Leno is to Carson as Rhea is to O'Donnell. Or at least that's what Warner Bros. hopes. Caroline Rhea will become a recurring guest host beginning this fall on Rosie O'Donnell Show. As reported in BROADCASTING & CABLE TV Fax last Friday, Rhea will have her own program in the fall of 2002 that will fill the void left when O'Donnell departs at the end of her contract in May. Rhea was officially given the greenlight on her own project last week, ending Warner execs' long hunt for a successor to O'Donnell. Rhea's syndicated talk show (from Paramount's Big Ticket Television) never made it to air this year, but insiders say the new show will first be shopped to stations that currently run Rosie.
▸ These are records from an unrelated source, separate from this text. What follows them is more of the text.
import Literature.MathematicalPhysics.QuantumFieldTheory.QCDFlavourSymmetry
import Literature.MathematicalPhysics.QuantumFieldTheory.QCDTorusTranslation
import Summits.QuantumFields.QCD.Theorems.QuarksNoInfraredClauseTorusHalfSpectrumStubSupercommute
import HarnessLib

/-!
# Crux `TorusHalfSpectrum` (stmt-QuantumFields-9508), line `registered` (`Lines/birth.lean`, reshape v5) —
# stub `stub_fourPoint_regrouping`: the torus four-point regrouping identity (Haag's splitting identity)

Stub E1 of the birth skeleton of the crux
`Summit.QuantumFields.QCD.Theses.QuarksNoInfraredClause.TorusHalfSpectrum` (= `FourPointRegroupStmt`
unfolded).  On the odd torus of side `2S+1`, for gauge-invariant local lattice-QCD observables `A, B, A', B'`
with `B` and `A'` HOMOGENEOUS of flavour charges `q_B, q_{A'} ∈ ℤ^{N_f}` under the vector flavour torus, and
for composites given by their placement identities

* `M = A · τ_v B`, `M' = A' · τ_v B'` (the "time split": `M(u) = A(u) B(u+v)`, `M'(u) = A'(u) B'(u+v)`),
* `N = A · τ_w A'`, `N' = B · τ_w B'` (the "space split": `N(u) = A(u) A'(u+w)`, `N'(u) = B(u) B'(u+w)`),

the Euclidean four-point function `⟨A(0) B(v) A'(w) B'(w+v)⟩` regroups:

1. `⟨M(0) M'(w)⟩ = (−1)^{|∑_f q_{B,f}| |∑_f q_{A',f}|} ⟨N(0) N'(v)⟩`;
2. `⟨M'(w)⟩ = ⟨A'(0) B'(v)⟩`;
3. `⟨N'(v)⟩ = ⟨B(0) B'(w)⟩`.

This is the Euclidean (lattice, finite-torus) form of the splitting step of the half-spectrum lemma
(Haag 1996, Thm II.5.4.1), written on the statement's own tori.

Proof.  (1) Pointwise in the gauge background `U`:
`M(0) M'(w) = A(0) B(v) · A'(w) B'(w+v)` by the placement identities; reassociate, swap the middle pair with
the graded commutation rule of torus placements of flavour-homogeneous observables
(`Supercommute.stub_homogeneous_supercommute`, stub G: `B(v) A'(w) = (−1)^{|q_B||q_{A'}|} A'(w) B(v)`), move the
sign out of the product and regroup to `A(0) A'(w) · B(v) B'(v+w) = N(0) N'(v)`; then `qcdTorusExpect_smul`
pulls the sign out of the expectation.  (2), (3) The placement identities at `u = w`, resp. `u = v`, and
translation invariance of two-point functions of the honest functional
(`qcdTorusExpect_onTorus_mul_onTorus_add`, translation by `w`, resp. `v`).

Everything used is proved in the tree (no named fact).  Sources: R. Haag, *Local Quantum Physics* (2nd ed.,
Springer 1996), Thm II.5.4.1 (the half-spectrum / splitting argument); K. Osterwalder, E. Seiler, Ann. Phys.
110 (1978) 440, §2 (translation invariance of the lattice functional, the algebra of gauge-invariant local
observables); F. A. Berezin, *The Method of Second Quantization* (1966), Ch. I §3 (Grassmann parity and signs).
-/

noncomputable section

namespace Summit.QuantumFields.QCD.Cruxes.TorusHalfSpectrum.Birth.FourPointRegroup

open scoped BigOperators
open Literature.MathematicalPhysics.QuantumFieldTheory

/-! ### The stub -/

/-- **Stub E1: the torus four-point regrouping identity** (Haag's splitting identity on the odd tori).  For
placements `A(0) B(v) A'(w) B'(w+v)` with `B`, `A'` flavour-homogeneous of charges `q_B`, `q_{A'}`, and
composites `M = A·τ_v B`, `M' = A'·τ_v B'`, `N = A·τ_w A'`, `N' = B·τ_w B'` given by their placement
identities, on every odd torus `⟨M(0) M'(w)⟩ = (−1)^{|∑ q_B| |∑ q_{A'}|} ⟨N(0) N'(v)⟩`,
`⟨M'(w)⟩ = ⟨A'(0) B'(v)⟩` and `⟨N'(v)⟩ = ⟨B(0) B'(w)⟩`. -/
theorem stub_fourPoint_regrouping :
    ∀ (Nf RA RB RA' RB' RM RM' RN RN' : ℕ) (A : QCDLatticeObservable Nf RA) (B : QCDLatticeObservable Nf RB)
      (A' : QCDLatticeObservable Nf RA') (B' : QCDLatticeObservable Nf RB')
      (M : QCDLatticeObservable Nf RM) (M' : QCDLatticeObservable Nf RM')
      (N : QCDLatticeObservable Nf RN) (N' : QCDLatticeObservable Nf RN')
      (qB qA' : Fin Nf → ℤ) (v w : _root_.Literature.Probability.LatticeModels.Site 4),
      (∀ t : Fin Nf → ℂ, (∀ f, t f ≠ 0) → ∀ U,
          QCDLatticeObservable.flavourScale t (B.F U) = (∏ f, t f ^ (qB f)) • B.F U) →
      (∀ t : Fin Nf → ℂ, (∀ f, t f ≠ 0) → ∀ U,
          QCDLatticeObservable.flavourScale t (A'.F U) = (∏ f, t f ^ (qA' f)) • A'.F U) →
      (∀ (S : ℕ) (u : _root_.Literature.Probability.LatticeModels.Site 4)
          (U : GaugeConfig 4 (2 * S + 1) (Matrix.specialUnitaryGroup (Fin 3) ℂ)),
          M.onTorus (2 * S + 1) u U = A.onTorus (2 * S + 1) u U * B.onTorus (2 * S + 1) (u + v) U) →
      (∀ (S : ℕ) (u : _root_.Literature.Probability.LatticeModels.Site 4)
          (U : GaugeConfig 4 (2 * S + 1) (Matrix.specialUnitaryGroup (Fin 3) ℂ)),
          M'.onTorus (2 * S + 1) u U = A'.onTorus (2 * S + 1) u U * B'.onTorus (2 * S + 1) (u + v) U) →
      (∀ (S : ℕ) (u : _root_.Literature.Probability.LatticeModels.Site 4)
          (U : GaugeConfig 4 (2 * S + 1) (Matrix.specialUnitaryGroup (Fin 3) ℂ)),
          N.onTorus (2 * S + 1) u U = A.onTorus (2 * S + 1) u U * A'.onTorus (2 * S + 1) (u + w) U) →
      (∀ (S : ℕ) (u : _root_.Literature.Probability.LatticeModels.Site 4)
          (U : GaugeConfig 4 (2 * S + 1) (Matrix.specialUnitaryGroup (Fin 3) ℂ)),
          N'.onTorus (2 * S + 1) u U = B.onTorus (2 * S + 1) u U * B'.onTorus (2 * S + 1) (u + w) U) →
      ∀ (β : ℝ) (S : ℕ) (mq : Fin Nf → ℝ),
        qcdTorusExpect β (2 * S + 1) mq
              (fun U => M.onTorus (2 * S + 1) 0 U * M'.onTorus (2 * S + 1) w U) =
            (-1 : ℂ) ^ ((∑ f, qB f) * (∑ f, qA' f)).natAbs *
              qcdTorusExpect β (2 * S + 1) mq
                (fun U => N.onTorus (2 * S + 1) 0 U * N'.onTorus (2 * S + 1) v U) ∧
          qcdTorusExpect β (2 * S + 1) mq (M'.onTorus (2 * S + 1) w) =
            qcdTorusExpect β (2 * S + 1) mq
              (fun U => A'.onTorus (2 * S + 1) 0 U * B'.onTorus (2 * S + 1) v U) ∧
          qcdTorusExpect β (2 * S + 1) mq (N'.onTorus (2 * S + 1) v) =
            qcdTorusExpect β (2 * S + 1) mq
              (fun U => B.onTorus (2 * S + 1) 0 U * B'.onTorus (2 * S + 1) w U) := by
  intro Nf RA RB RA' RB' RM RM' RN RN' A B A' B' M M' N N' qB qA' v w hB hA' hM hM' hN hN' β S mq
  refine ⟨?_, ?_, ?_⟩
  · -- (1) pointwise regrouping `M(0) M'(w) = (−1)^{|q_B||q_{A'}|} • N(0) N'(v)`, then pull the sign out.
    have hpt : (fun U => M.onTorus (2 * S + 1) 0 U * M'.onTorus (2 * S + 1) w U) =
        fun U => ((-1 : ℂ) ^ ((∑ f, qB f) * (∑ f, qA' f)).natAbs) •
          (N.onTorus (2 * S + 1) 0 U * N'.onTorus (2 * S + 1) v U) := by
      funext U
      rw [hM S 0 U, hM' S w U, hN S 0 U, hN' S v U, zero_add, zero_add, add_comm w v, mul_assoc,
        ← mul_assoc (B.onTorus (2 * S + 1) v U),
        Supercommute.stub_homogeneous_supercommute Nf RB RA' B A' qB qA' hB hA' (2 * S + 1) v w U,
        smul_mul_assoc, mul_smul_comm, mul_assoc, mul_assoc]
    rw [hpt, qcdTorusExpect_smul]
  · -- (2) `⟨M'(w)⟩ = ⟨A'(w) B'(w+v)⟩ = ⟨A'(0) B'(v)⟩` (translation by `w`).
    have h := qcdTorusExpect_onTorus_mul_onTorus_add (S := 2 * S + 1) β mq A' B' 0 v w
    rw [zero_add, add_comm v w] at h
    rw [show M'.onTorus (2 * S + 1) w =
        fun U => A'.onTorus (2 * S + 1) w U * B'.onTorus (2 * S + 1) (w + v) U
      from funext fun U => hM' S w U]
    exact h
  · -- (3) `⟨N'(v)⟩ = ⟨B(v) B'(v+w)⟩ = ⟨B(0) B'(w)⟩` (translation by `v`).
    have h := qcdTorusExpect_onTorus_mul_onTorus_add (S := 2 * S + 1) β mq B B' 0 w v
    rw [zero_add, add_comm w v] at h
    rw [show N'.onTorus (2 * S + 1) v =
        fun U => B.onTorus (2 * S + 1) v U * B'.onTorus (2 * S + 1) (v + w) U
      from funext fun U => hN' S v U]
    exact h

end Summit.QuantumFields.QCD.Cruxes.TorusHalfSpectrum.Birth.FourPointRegroup

end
Warner Bros. apparently wants to stop other 2002 series—like Columbia TriStar's Pyramid— from slipping into Rosie's time slots.—S.A.

Trade factor

NBC programmers may have pulled off one of the best trades in the history of network television with reality producer Endemol Entertainment.
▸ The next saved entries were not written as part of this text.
import Mathlib
import Summits.Ventures.HodgeRepro2.T6A1WeilProjector

/-!
# T6A1WeilDescent — the Weil projector over `F` and its descent to `ℚ` (Prop. A2.3 (i), (ii), (iv))

Tier-6 sub-goal A1 (route/T6-A1-t6-p1.md §1 (A1.iii), §3 layer L2), continuation of
`T6A1WeilProjector`: with the separating `x` and the rational Lagrange polynomial `Q` of that file,
`e_F := P(⋀^n(x ⊗ 1))` is the projector of `⋀[F]^n (F ⊗ V)` onto the Weil summand `⊕_σ ⋀^n V_σ`
(p7's `eigenSummand`), and `p_W := Q([x]^*)` on `⋀[ℚ]^n V` is its rational form: an idempotent
whose range base-changes to the Weil summand (p7's `eigenSummandK`, the descended Weil line `W₀`),
has `ℚ`-dimension `[F : ℚ]` (Prop. A2.3(iv)), and maps every `[x]^*`-stable subspace `A` (the
algebraic classes, Prop. A2.3(ii)) into `A ⊓ W_F(B)`. The base-change bookkeeping («an identity of
`ℚ`-linear maps may be checked after `⊗ℂ`») runs through p7's `A1ExteriorBaseChange.baseChangeEquiv`
and `A1BaseChange`.
-/

namespace Summit.Ventures.HodgeRepro2.T6.A1WeilDescent

open Polynomial A1WeilProjector
open scoped TensorProduct

variable (F : Type*) [Field F] [Algebra ℚ F] [FiniteDimensional ℚ F]
variable (V : Type*) [AddCommGroup V] [Module ℚ V] [Module F V] [IsScalarTower ℚ F V]
variable [DecidableEq (F →ₐ[ℚ] F)] [DecidableEq F]

section Projector
variable [IsGalois ℚ F]

/-- The projector over `F`: `e_F := P(⋀^n(x ⊗ 1))`, the projector of `⋀[F]^n (F ⊗ V)` onto the Weil
summand `⊕_σ ⋀^n V_σ` along the non-Weil pieces. -/
noncomputable def eF (n : ℕ) (x : F) : Module.End F (⋀[F]^n (F ⊗[ℚ] V)) :=
  aeval (TF F V n x) (lagrangeP F n x)

omit [FiniteDimensional ℚ F] [IsGalois ℚ F] [DecidableEq F] in
/-- The Weil index `n·e_σ` as a natural-number vector. -/
theorem weilIdx_val (n : ℕ) (σ : F →ₐ[ℚ] F) :
    (fun τ => (weilIdx F n σ τ : ℕ)) = Pi.single σ n := by
  funext τ
  by_cases h : τ = σ <;> simp [weilIdx, h]

omit [FiniteDimensional ℚ F] [IsGalois ℚ F] [DecidableEq F] in
/-- p7's Weil summand `eigenSummand = ⊕_σ ⋀^n V_σ` is the sum of the Weil pieces `H^{(n e_σ)}`. -/
theorem eigenSummand_eq_iSup_piece (n : ℕ) :
    A1SplitSummandDescent.eigenSummand ℚ F F V n =
      ⨆ σ, A1Monomials.piece (U F V) n fun τ => (weilIdx F n σ τ : ℕ) := by
  rw [A1DescendedBijection.eigenSummand_eq_iSup]
  refine iSup_congr fun σ => ?_
  rw [weilIdx_val, A1Monomials.piece_single]

variable (n : ℕ) (x : F) (hx : Function.Injective (chi F n x))
include hx

/-- `e_F` acts on the piece `H^{(k)}` as `1` if `k` is a Weil index and as `0` otherwise
(Prop. A2.3(i), first sentence). -/
theorem eF_apply_of_mem_piece (k : (F →ₐ[ℚ] F) → Fin (n + 1)) {v : ⋀[F]^n (F ⊗[ℚ] V)}
    (hv : v ∈ A1Monomials.piece (U F V) n fun σ => (k σ : ℕ)) :
    eF F V n x v = (if ∃ σ, k = weilIdx F n σ then (1 : F) else 0) • v := by
  unfold eF
  rw [(eigenDataF F V n x hx).aeval_apply_eq_smul k hv, eval_lagrangeP F n x hx k]

/-- `e_F` is the identity on the Weil summand. -/
theorem eF_apply_of_mem_eigenSummand {v : ⋀[F]^n (F ⊗[ℚ] V)}
    (hv : v ∈ A1SplitSummandDescent.eigenSummand ℚ F F V n) : eF F V n x v = v := by
  rw [eigenSummand_eq_iSup_piece] at hv
  refine Submodule.iSup_induction (motive := fun w => eF F V n x w = w) _ hv
    (fun σ v hv => ?_) (map_zero _) (fun v w hv hw => by rw [map_add, hv, hw])
  rw [eF_apply_of_mem_piece F V n x hx (weilIdx F n σ) hv, if_pos ⟨σ, rfl⟩, one_smul]

/-- `e_F` takes values in the Weil summand. -/
theorem eF_apply_mem (v : ⋀[F]^n (F ⊗[ℚ] V)) :
    eF F V n x v ∈ A1SplitSummandDescent.eigenSummand ℚ F F V n := by
  have hv : v ∈ ⨆ k : (F →ₐ[ℚ] F) → Fin (n + 1),
      A1Monomials.piece (U F V) n fun σ => (k σ : ℕ) := by
    rw [(eigenDataF F V n x hx).iSup_eq_top]
    exact Submodule.mem_top
  refine Submodule.iSup_induction
    (motive := fun w => eF F V n x w ∈ A1SplitSummandDescent.eigenSummand ℚ F F V n) _ hv
    (fun k v hv => ?_) (by rw [map_zero]; exact zero_mem _)
    (fun v w hv hw => by rw [map_add]; exact add_mem hv hw)
  rw [eF_apply_of_mem_piece F V n x hx k hv]
  split_ifs with h
  · obtain ⟨σ, rfl⟩ := h
    rw [one_smul, eigenSummand_eq_iSup_piece]
    exact Submodule.mem_iSup_of_mem σ hv
  · rw [zero_smul]
    exact zero_mem _

/-- `e_F` is idempotent. -/
theorem eF_eF (v : ⋀[F]^n (F ⊗[ℚ] V)) : eF F V n x (eF F V n x v) = eF F V n x v :=
  eF_apply_of_mem_eigenSummand F V n x hx (eF_apply_mem F V n x hx v)

/-- The range of `e_F` is the Weil summand `⊕_σ ⋀^n V_σ`. -/
theorem range_eF : LinearMap.range (eF F V n x) = A1SplitSummandDescent.eigenSummand ℚ F F V n := by
  apply le_antisymm
  · rintro _ ⟨v, rfl⟩
    exact eF_apply_mem F V n x hx v
  · intro v hv
    exact ⟨v, eF_apply_of_mem_eigenSummand F V n x hx hv⟩

omit hx
variable {I : Type*} [LinearOrder I] (b : Module.Basis I ℚ V)

omit [FiniteDimensional ℚ F] [IsGalois ℚ F] [DecidableEq F] [DecidableEq (F →ₐ[ℚ] F)] in
/-- Under p7's `baseChangeEquiv`, the base change of `[x]^*` is conjugate to `⋀^n(x ⊗ 1)`. -/
theorem conjAlgEquiv_baseChange_T :
    (A1ExteriorBaseChange.baseChangeEquiv ℚ F V n b).conjAlgEquiv F
      (LinearMap.baseChange F (T F V n x)) = TF F V n x := by
  rw [LinearEquiv.conjAlgEquiv_apply]
  apply LinearMap.ext
  intro w
  obtain ⟨v, rfl⟩ := (A1ExteriorBaseChange.baseChangeEquiv ℚ F V n b).surjective w
  have := LinearMap.congr_fun (baseChangeMap_comp_baseChange_T F V n x) v
  simp only [LinearMap.comp_apply] at this
  simp only [LinearMap.comp_apply, LinearEquiv.coe_coe, LinearEquiv.symm_apply_apply]
  rw [A1ExteriorBaseChange.baseChangeEquiv_apply, A1ExteriorBaseChange.baseChangeEquiv_apply, this]

omit [FiniteDimensional ℚ F] [IsGalois ℚ F] [DecidableEq F] [DecidableEq (F →ₐ[ℚ] F)] in
/-- Base change of a rational polynomial in `[x]^*` is the same polynomial in `⋀^n(x ⊗ 1)`, through
`baseChangeEquiv` (the prose's «an identity of `ℚ`-linear maps may be checked after `⊗ℂ`»). -/
theorem baseChangeEquiv_aeval (Q : ℚ[X]) (v : F ⊗[ℚ] ⋀[ℚ]^n V) :
    A1ExteriorBaseChange.baseChangeEquiv ℚ F V n b
        (LinearMap.baseChange F (aeval (T F V n x) Q) v) =
      aeval (TF F V n x) (Q.map (algebraMap ℚ F))
        (A1ExteriorBaseChange.baseChangeEquiv ℚ F V n b v) := by
  have h1 : LinearMap.baseChange F (aeval (T F V n x) Q) =
      aeval (LinearMap.baseChange F (T F V n x)) (Q.map (algebraMap ℚ F)) := by
    rw [Polynomial.aeval_map_algebraMap]
    exact (Polynomial.aeval_algHom_apply (Module.End.baseChangeHom ℚ F _) (T F V n x) Q).symm
  rw [h1, ← conjAlgEquiv_baseChange_T F V n x b, Polynomial.aeval_algEquiv]
  simp only [AlgHom.coe_comp, AlgEquiv.coe_toAlgHom, Function.comp_apply,
    LinearEquiv.conjAlgEquiv_apply, LinearMap.comp_apply, LinearEquiv.coe_coe,
    LinearEquiv.symm_apply_apply]

/-- PROPOSITION A2.3 (i), (ii), (iv), carrier-free (route/T6-A1-t6-p1.md §1 (A1.iii)): for `F/ℚ`
finite Galois and `V` a finite-dimensional `F`-space there are `x ∈ F` and `Q ∈ ℚ[X]` such that
`p_W := Q([x]^*)` on `⋀[ℚ]^n V` is an idempotent, its range base-changes to the Weil summand
`⊕_σ ⋀^n V_σ` (p7's `eigenSummandK`, the descended Weil line `W₀`), and `p_W` maps every
`[x]^*`-stable subspace `A` (the algebraic classes) into `A ⊓ range p_W`. -/
theorem exists_weilProjector [FiniteDimensional F V] :
    ∃ (x : F) (Q : ℚ[X]),
      IsIdempotentElem (aeval (T F V n x) Q) ∧
      Submodule.baseChange F (LinearMap.range (aeval (T F V n x) Q)) =
        A1SplitSummandDescent.eigenSummandK ℚ F F V n b ∧
      ∀ A : Submodule ℚ (⋀[ℚ]^n V), (∀ v ∈ A, T F V n x v ∈ A) →
        ∀ v ∈ A, aeval (T F V n x) Q v ∈ A ⊓ LinearMap.range (aeval (T F V n x) Q) := by
  obtain ⟨x, hx⟩ := exists_separating_chi F n
  obtain ⟨Q, hQ⟩ := exists_rat_lagrangeP F n x
  have heF : aeval (TF F V n x) (Q.map (algebraMap ℚ F)) = eF F V n x := by
    rw [hQ]
    rfl
  have key : ∀ v, A1ExteriorBaseChange.baseChangeEquiv ℚ F V n b
      (LinearMap.baseChange F (aeval (T F V n x) Q) v) =
        eF F V n x (A1ExteriorBaseChange.baseChangeEquiv ℚ F V n b v) := by
    intro v
    rw [baseChangeEquiv_aeval, heF]
  refine ⟨x, Q, ?_, ?_, ?_⟩
  · -- idempotent, checked after base change
    apply A1BaseChange.baseChange_inj (K := F)
    rw [LinearMap.baseChange_mul]
    apply LinearMap.ext
    intro v
    apply (A1ExteriorBaseChange.baseChangeEquiv ℚ F V n b).injective
    rw [Module.End.mul_apply, key, key, eF_eF F V n x hx]
  · -- the range descends to the Weil summand
    rw [← A1BaseChange.range_baseChange, A1SplitSummandDescent.eigenSummandK]
    ext v
    rw [Submodule.mem_comap, LinearMap.mem_range]
    constructor
    · rintro ⟨w, rfl⟩
      rw [LinearEquiv.coe_coe, key]
      exact eF_apply_mem F V n x hx _
    · intro hv
      refine ⟨v, ?_⟩
      apply (A1ExteriorBaseChange.baseChangeEquiv ℚ F V n b).injective
      rw [key]
      exact eF_apply_of_mem_eigenSummand F V n x hx hv
  · intro A hA v hv
    exact ⟨BridgeProjector.aeval_apply_mem_of_stable A hA Q hv, ⟨v, rfl⟩⟩

/-- Prop. A2.3(iv), the dimension: for `n = rank_F V` the range of `p_W` has `ℚ`-dimension `[F : ℚ]`
(«`dim_ℚ W_F(B) = 6`»; p7's `A1DescendedBijection.finrank_descended_top`). -/
theorem exists_weilProjector_top [FiniteDimensional F V] [NeZero (Module.finrank F V)] :
    ∃ (x : F) (Q : ℚ[X]),
      IsIdempotentElem (aeval (T F V (Module.finrank F V) x) Q) ∧
      Submodule.baseChange F (LinearMap.range (aeval (T F V (Module.finrank F V) x) Q)) =
        A1SplitSummandDescent.eigenSummandK ℚ F F V (Module.finrank F V) b ∧
      Module.finrank ℚ (LinearMap.range (aeval (T F V (Module.finrank F V) x) Q)) =
        Module.finrank ℚ F ∧
      ∀ A : Submodule ℚ (⋀[ℚ]^(Module.finrank F V) V),
        (∀ v ∈ A, T F V (Module.finrank F V) x v ∈ A) →
        ∀ v ∈ A, aeval (T F V (Module.finrank F V) x) Q v ∈
          A ⊓ LinearMap.range (aeval (T F V (Module.finrank F V) x) Q) := by
  obtain ⟨x, Q, h1, h2, h3⟩ := exists_weilProjector F V (Module.finrank F V) b
  exact ⟨x, Q, h1, h2, A1DescendedBijection.finrank_descended_top ℚ F V b _ h2, h3⟩

end Projector

end Summit.Ventures.HodgeRepro2.T6.A1WeilDescent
Last year, in the midst of developing relationship/reality series Chains of Love, NBC executives went to Endemol claiming, among other things, that the show didn't fit their brand. So NBC asked Endemol if it could exchange Chains of Love for other commitments. Endemol brought Spy TV and Fear Factor (below) to the network. "It was a difficult thing because we had won Chains in a pretty hotly contested bidding contest," says NBC West Coast President Scott Sassa. "Endemol was great, and we decided to split one of the commitments into two pieces [for Fear Factor and Spy TV]."

NBC ended up with the summer's reality hits while UPN's version of Chains of Love didn't exactly arrest viewers.—J.S.

The mouse that roared

Remember those threats Disney chief Michael Eisner made several years back to put ABC on cable? (He was reacting to affiliate resistance to compensation reductions and demands from Disney for financial help on the NFL and repurposing rights.) Now one top studio executive believes that is exactly what last week's deal by Disney to buy Fox Family is all about. "The ABC network that you know is going to end up in a couple years being on what is now Fox Family," says the executive. "The broadcast business is basically a mature, flat business. It's all based on ad revenues and everybody is out there clawing and scraping, and Michael Eisner and Bob Iger would love to get two revenue streams like the cable model allows. Right now, they are dealing with compensation issues, clearance issues and all of that other bullshit that goes with affiliates, which will lose in the long run." No comment from ABC at deadline.—J.S.

Satellite of liability

Even after 18 months of negotiating to buy Hughes Electronics, News Corp. executives are still finding surprises. No, not the sliding operating performance of coveted DBS unit DirecTV. News Corp. President Peter Chernin has been startled by an old, potential environmental liability dating back to Hughes' manufacturing operations in the 1960s: asbestos in satellites. Part of the delay has come over how to handle the liability, and News Corp. executives are trying to stick liability back onto Hughes parent company General Motors, a tricky maneuver when you're buying an entire company, not just its assets. Chernin had been telling associates that he expected a deal to get nailed down by the end of last week. Now he's not putting a time frame on it.—J.H.